> _Work task_
Read the listing below and copy out each line where the word "inside" occurs.

> _Available records_
/-!
# BalabanUVNodes ∕ N15 — THE KING-MODEL RUNG, CURVED EDITION (PART G): THE `A = 0` TORUS MEMBER OF THE SLICE FAMILY — King's assembled
# single-scale piece (part F) at two spacings as the schema's `TwoSpacing` datum with point fibres, its (3.73)-line-1 shape PROVED
# (`(L^{−γ′})^j = L^{−γ′k}(L^jη)^{−γ′}` IS King's factor), and NE2's `EtaRateIneqSite (d+1) (−2)` ∕ `NE2PlusSite` through part E's exact
# dictionary, hypothesis-free
# (Track A, DAG node N15 = NE2; FAN-OUT v1.1 §N15 s3 «KING-MODEL RUNG … + the one-line statement of what the curved case adds»)

HONEST FRAMING.  Count-neutral kernel bookkeeping (cell `pub-ymgap`, seat `pub-ymgap-dag-n15-e` g4; `--supports stmt-QuantumFields-19908
--as helper` = K3′ `SpineGivenEndpointR12`, lineage K3 19676).  TEMPLATE LITERATURE, `A = 0`: King's scalar MODEL on finite tori, the KING-TYPE
single-scale pieces of part F (`…N15KingModelSlicesTorus`: HONEST SCOPE (ii) lattice units, (iii) mass fixed in scale-`j` units — a MODEL
member family, not a transcription of (2.17)); NOT Bałaban's `G(U)`; NE2⁺ for Bałaban's objects is NOT PRINTED and not proved; NOT a node
discharge; nothing continuum ∕ ℝ⁴ ∕ OS ∕ mass-gap ∕ Clay.  0 `sorry`, standard axioms; plumbing `def`s (a point section, the datum, its
point fibres, the family map).

THE POINT.  Parts D–E typed NE2's site layer on the multiscale slice carrier and proved `EtaRateIneqSite d (−2) ⟺ (3.73) line 1` exactly, with
the one-point smoke member only; part F assembled King's `A = 0` single-scale piece on the torus and PROVED its two-spacing rate
`C·(L^{−γ∕2})^j·e^{−δ|B(x) − B(y)|_U}` (`ksSlice_rate`).  THIS PART closes the loop:
* §1 `overPtN` (a fine point over each coarse point: `x′_μ = L^n·x_μ`, `underPtN_overPtN`), the datum **`kSliceData L a m² i : TwoSpacing (d+1)`**
  (coarse run `k = j + e + 1 − m₀` steps on `T_η = Tor (fine L^j U)`, fine run `k + n` on `Tor (fine (L^nL^j) U)`, `pt = underPtN`, slice
  kernel at every slice index := the scale-`j` piece `ksSlice` ∕ `ksSlice′` (the family reads index `j` only), `dist(x, y) = (L^jη)·|B(x) − B(y)|_U`
  = King's `|x − y|` read block-wise in physical units; gradients ∕ contour kernels ∕ Prop-3.8 legs not instantiated), its point fibres
  `kSlicePB` (a `PointBlocking`: all fine points over `x`, nonempty by `overPtN`), the family map **`kSliceIndex : KSliceIdx d → SlicesIndex (d+1)`**;
* §2 the scale algebra `slice_rate_identity`: `L^{−γ′k}·(L^jη)^{−γ′} = (L^{−γ′})^j` (`η = L^{−k}`) — the rate part F proves IS King's factor of
  (3.73); `kSlice_slice_le_one` (`L^jη ≤ 1`); and **`line1_kSlices`**: (3.73) LINE 1 AT SLICE `j` FOR THE DATUM, every index, ONE `(C, δ)` —
  `|G′_{(j)}(x′, y′) − G_{(j)}(x, y)| ≤ C·L^{−γ′k}(L^jη)^{2−(d+1)−γ′}·e^{−δ(L^jη)^{−1}dist(x, y)}` with `γ′ = γ∕2` (the prefactor `(L^jη)^{1−d} ≥ 1` for
  `d ≥ 1` absorbs the lattice-unit `O(1)`: part F HONEST SCOPE (ii));
* §3 THROUGH PART E: **`etaRateIneqSite_kSlices`** (`EtaRateIneqSite (d+1) (−2) (slicesGSite (kSliceIndex … i)) C δ (γ∕2) U`, every index, one
  `(C, δ)` — part E's `etaRateIneqSite_slicesG_iff_line1`), **`ne2PlusSite_kSlices`** (`NE2PlusSite (d+1) (−2) c35` on the whole family,
  constants `(1, δ, 1, C, γ∕2)`, part E's `ne2PlusSite_slicesG_of_line1`), `ne2ZeroSite_kSlices`, and the readout instance
  `exists_line1_kSlices` (part E's `exists_line1_of_ne2PlusSite_slicesG` returns the shape — round trip); the index is inhabited by part F's
  `kSliceIdx_nonempty`.
WHAT BAŁABAN'S CASE STILL ADDS: as parts D∕F — the non-abelian covariant `G(U)` (operator class, test-function reading), the live window inside
one instance, an η-difference statement at all; and, inside King's model, the `A ≠ 0` slices themselves (Prop. 3.9 is consumed as a schema by
parts D–E, proved here only at `A = 0` in the KING-TYPE form of part F).
Locators: [King1986] C. King, CMP **102** (1986) 649–677: (2.17), (2.20) pp. 653–654, p. 664 (pairing sentence), Prop. 3.9 (3.73) p. 665,
(4.42)–(4.43) p. 675; [B9] = [Balaban1985BackgroundPropagators] Thm 3.2 (3.48) p. 398, (3.132) p. 422, Thm 3.14 pp. 426–427 (typing template).
-/

noncomputable section

namespace Summit.QuantumFields.YangMills.BalabanUVNodes.N15KingModelRung.Curved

> _Answer below_
WHAT BAŁABAN'S CASE STILL ADDS: as parts D∕F — the non-abelian covariant `G(U)` (operator class, test-function reading), the live window inside
one instance, an η-difference statement at all; and, inside King's model, the `A ≠ 0` slices themselves (Prop. 3.9 is consumed as a schema by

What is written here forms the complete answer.